:: WORK ORDER ::
Locate each line below that includes "residual" and reproduce it.

:: Stored dataset items ::
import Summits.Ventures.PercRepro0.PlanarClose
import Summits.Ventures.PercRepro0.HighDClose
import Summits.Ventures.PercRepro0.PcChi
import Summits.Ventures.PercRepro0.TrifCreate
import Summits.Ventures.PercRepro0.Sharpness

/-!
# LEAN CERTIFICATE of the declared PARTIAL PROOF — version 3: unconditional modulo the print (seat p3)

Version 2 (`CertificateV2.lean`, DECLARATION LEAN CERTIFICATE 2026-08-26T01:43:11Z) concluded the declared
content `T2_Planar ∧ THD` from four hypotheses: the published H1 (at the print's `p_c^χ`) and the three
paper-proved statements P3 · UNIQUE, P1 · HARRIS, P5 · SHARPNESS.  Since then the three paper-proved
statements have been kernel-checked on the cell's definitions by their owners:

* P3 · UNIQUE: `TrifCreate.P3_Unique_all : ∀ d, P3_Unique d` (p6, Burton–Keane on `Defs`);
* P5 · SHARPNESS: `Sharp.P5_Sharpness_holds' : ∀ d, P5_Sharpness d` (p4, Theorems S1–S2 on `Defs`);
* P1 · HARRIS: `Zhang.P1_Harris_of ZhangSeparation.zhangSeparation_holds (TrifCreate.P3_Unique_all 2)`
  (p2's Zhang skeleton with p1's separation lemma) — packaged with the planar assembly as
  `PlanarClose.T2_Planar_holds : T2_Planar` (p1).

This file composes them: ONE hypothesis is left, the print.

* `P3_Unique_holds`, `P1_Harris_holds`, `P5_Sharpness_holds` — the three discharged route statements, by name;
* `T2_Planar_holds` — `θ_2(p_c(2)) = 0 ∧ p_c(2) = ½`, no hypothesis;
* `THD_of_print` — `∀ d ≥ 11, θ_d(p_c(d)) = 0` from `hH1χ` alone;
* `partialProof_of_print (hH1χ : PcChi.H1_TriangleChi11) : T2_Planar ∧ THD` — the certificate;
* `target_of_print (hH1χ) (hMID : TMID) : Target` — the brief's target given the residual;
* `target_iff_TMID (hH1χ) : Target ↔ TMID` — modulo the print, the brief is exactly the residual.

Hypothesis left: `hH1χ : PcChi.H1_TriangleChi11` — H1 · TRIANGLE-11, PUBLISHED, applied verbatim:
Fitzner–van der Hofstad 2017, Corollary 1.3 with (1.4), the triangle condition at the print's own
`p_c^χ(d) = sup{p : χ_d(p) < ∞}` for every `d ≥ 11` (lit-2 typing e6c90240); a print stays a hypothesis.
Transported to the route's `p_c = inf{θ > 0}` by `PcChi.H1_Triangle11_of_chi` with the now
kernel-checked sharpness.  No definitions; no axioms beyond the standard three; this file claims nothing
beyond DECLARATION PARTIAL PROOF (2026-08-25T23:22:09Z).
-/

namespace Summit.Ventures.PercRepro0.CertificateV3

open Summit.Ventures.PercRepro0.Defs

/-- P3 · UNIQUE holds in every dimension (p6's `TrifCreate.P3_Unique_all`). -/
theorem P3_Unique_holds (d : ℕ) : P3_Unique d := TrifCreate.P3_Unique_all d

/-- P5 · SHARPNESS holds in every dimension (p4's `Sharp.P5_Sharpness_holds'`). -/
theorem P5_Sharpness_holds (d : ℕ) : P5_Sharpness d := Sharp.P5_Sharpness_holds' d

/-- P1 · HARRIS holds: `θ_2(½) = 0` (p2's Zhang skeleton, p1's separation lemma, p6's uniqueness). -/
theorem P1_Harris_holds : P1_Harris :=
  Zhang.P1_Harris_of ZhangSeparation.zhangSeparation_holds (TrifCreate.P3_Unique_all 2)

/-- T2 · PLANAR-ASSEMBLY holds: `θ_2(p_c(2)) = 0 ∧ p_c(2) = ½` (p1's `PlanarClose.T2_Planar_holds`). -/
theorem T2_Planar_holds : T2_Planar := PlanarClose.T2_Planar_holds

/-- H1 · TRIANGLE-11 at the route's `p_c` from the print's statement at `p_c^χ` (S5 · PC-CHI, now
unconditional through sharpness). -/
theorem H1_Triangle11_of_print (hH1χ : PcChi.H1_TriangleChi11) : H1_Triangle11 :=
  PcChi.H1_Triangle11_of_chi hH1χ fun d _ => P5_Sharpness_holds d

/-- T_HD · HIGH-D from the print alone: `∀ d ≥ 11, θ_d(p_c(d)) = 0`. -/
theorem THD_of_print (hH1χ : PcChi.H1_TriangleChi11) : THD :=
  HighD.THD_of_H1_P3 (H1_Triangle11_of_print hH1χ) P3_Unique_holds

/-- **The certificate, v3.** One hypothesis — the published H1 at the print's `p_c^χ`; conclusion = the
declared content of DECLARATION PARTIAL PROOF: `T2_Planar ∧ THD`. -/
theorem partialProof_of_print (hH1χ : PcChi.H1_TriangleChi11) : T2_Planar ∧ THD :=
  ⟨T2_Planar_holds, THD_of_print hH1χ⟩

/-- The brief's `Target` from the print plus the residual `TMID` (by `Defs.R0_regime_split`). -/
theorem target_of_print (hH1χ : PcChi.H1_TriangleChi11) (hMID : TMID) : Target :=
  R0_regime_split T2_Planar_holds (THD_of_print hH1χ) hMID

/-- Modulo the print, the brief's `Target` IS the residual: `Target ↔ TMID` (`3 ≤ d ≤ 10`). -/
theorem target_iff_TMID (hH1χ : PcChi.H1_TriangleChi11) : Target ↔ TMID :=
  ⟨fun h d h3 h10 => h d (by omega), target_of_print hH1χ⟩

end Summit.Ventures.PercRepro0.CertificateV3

---

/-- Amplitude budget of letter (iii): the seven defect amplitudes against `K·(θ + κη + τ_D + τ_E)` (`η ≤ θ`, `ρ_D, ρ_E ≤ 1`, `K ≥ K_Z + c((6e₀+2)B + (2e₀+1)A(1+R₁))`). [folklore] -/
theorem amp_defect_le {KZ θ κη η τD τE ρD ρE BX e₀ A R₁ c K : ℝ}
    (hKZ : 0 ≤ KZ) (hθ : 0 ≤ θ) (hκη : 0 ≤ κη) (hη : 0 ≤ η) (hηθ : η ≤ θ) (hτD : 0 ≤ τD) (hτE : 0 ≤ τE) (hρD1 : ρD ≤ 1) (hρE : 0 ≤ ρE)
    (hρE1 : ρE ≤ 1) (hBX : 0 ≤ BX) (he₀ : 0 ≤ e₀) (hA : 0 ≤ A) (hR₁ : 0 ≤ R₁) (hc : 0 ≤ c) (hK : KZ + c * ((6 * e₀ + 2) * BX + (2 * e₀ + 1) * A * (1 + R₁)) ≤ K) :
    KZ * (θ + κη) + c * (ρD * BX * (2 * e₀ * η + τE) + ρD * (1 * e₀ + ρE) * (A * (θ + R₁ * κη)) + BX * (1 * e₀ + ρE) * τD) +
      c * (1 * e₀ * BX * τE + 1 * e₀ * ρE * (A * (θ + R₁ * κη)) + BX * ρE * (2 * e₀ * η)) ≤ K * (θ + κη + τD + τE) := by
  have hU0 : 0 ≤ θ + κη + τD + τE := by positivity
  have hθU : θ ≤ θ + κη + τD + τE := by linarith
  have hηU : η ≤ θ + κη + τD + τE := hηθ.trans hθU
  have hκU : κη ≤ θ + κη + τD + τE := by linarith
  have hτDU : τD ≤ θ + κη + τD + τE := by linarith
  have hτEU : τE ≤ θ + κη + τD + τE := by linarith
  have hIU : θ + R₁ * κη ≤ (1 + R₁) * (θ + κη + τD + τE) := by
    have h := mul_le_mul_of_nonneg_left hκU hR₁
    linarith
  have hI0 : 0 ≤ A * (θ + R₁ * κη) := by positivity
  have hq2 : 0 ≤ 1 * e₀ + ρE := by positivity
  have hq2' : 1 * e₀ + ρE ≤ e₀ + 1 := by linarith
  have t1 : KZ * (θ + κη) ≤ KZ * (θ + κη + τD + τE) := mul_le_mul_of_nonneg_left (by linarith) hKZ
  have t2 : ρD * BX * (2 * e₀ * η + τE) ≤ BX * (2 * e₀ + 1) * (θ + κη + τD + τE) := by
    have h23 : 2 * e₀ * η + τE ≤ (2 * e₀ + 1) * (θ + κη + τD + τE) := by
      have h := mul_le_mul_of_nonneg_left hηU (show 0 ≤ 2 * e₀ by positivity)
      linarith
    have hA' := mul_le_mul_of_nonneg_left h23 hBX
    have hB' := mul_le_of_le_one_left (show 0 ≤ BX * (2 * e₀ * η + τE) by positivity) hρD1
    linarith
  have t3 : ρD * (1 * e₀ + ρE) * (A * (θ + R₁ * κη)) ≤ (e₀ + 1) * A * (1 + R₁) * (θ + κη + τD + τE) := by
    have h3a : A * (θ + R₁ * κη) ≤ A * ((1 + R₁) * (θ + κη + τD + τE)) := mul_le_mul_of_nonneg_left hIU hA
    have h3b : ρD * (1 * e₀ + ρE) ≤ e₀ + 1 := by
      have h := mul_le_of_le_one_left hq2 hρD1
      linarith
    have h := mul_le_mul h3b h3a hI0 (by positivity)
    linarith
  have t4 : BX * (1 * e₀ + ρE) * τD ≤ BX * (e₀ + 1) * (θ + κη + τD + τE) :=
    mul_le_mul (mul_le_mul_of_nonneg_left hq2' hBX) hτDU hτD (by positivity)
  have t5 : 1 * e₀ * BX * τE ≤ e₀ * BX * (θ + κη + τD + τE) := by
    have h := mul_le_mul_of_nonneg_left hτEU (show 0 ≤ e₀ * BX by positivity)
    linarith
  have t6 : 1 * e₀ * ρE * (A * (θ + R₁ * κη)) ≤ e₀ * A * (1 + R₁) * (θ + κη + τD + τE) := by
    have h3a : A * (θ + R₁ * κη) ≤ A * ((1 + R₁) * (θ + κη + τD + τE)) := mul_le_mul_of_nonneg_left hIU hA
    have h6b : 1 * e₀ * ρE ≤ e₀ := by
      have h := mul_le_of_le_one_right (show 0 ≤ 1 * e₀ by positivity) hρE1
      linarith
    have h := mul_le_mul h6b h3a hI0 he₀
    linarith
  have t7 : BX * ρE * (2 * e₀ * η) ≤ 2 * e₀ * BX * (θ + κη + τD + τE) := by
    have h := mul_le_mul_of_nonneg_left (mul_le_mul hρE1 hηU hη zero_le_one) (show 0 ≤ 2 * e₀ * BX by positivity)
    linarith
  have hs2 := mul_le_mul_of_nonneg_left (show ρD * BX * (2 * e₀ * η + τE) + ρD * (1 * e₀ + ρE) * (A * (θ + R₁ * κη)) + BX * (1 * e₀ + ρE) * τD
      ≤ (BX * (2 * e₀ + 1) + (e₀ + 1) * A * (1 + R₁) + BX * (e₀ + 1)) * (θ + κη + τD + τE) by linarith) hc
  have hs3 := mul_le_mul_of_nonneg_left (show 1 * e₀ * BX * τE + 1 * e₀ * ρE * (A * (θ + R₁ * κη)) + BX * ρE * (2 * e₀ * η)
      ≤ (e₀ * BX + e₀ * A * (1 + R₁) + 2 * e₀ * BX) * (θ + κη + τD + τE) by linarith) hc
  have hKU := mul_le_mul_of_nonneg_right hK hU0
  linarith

:: EXPECTED ANSWER ::
* `target_of_print (hH1χ) (hMID : TMID) : Target` — the brief's target given the residual;
* `target_iff_TMID (hH1χ) : Target ↔ TMID` — modulo the print, the brief is exactly the residual.
/-- The brief's `Target` from the print plus the residual `TMID` (by `Defs.R0_regime_split`). -/
/-- Modulo the print, the brief's `Target` IS the residual: `Target ↔ TMID` (`3 ≤ d ≤ 10`). -/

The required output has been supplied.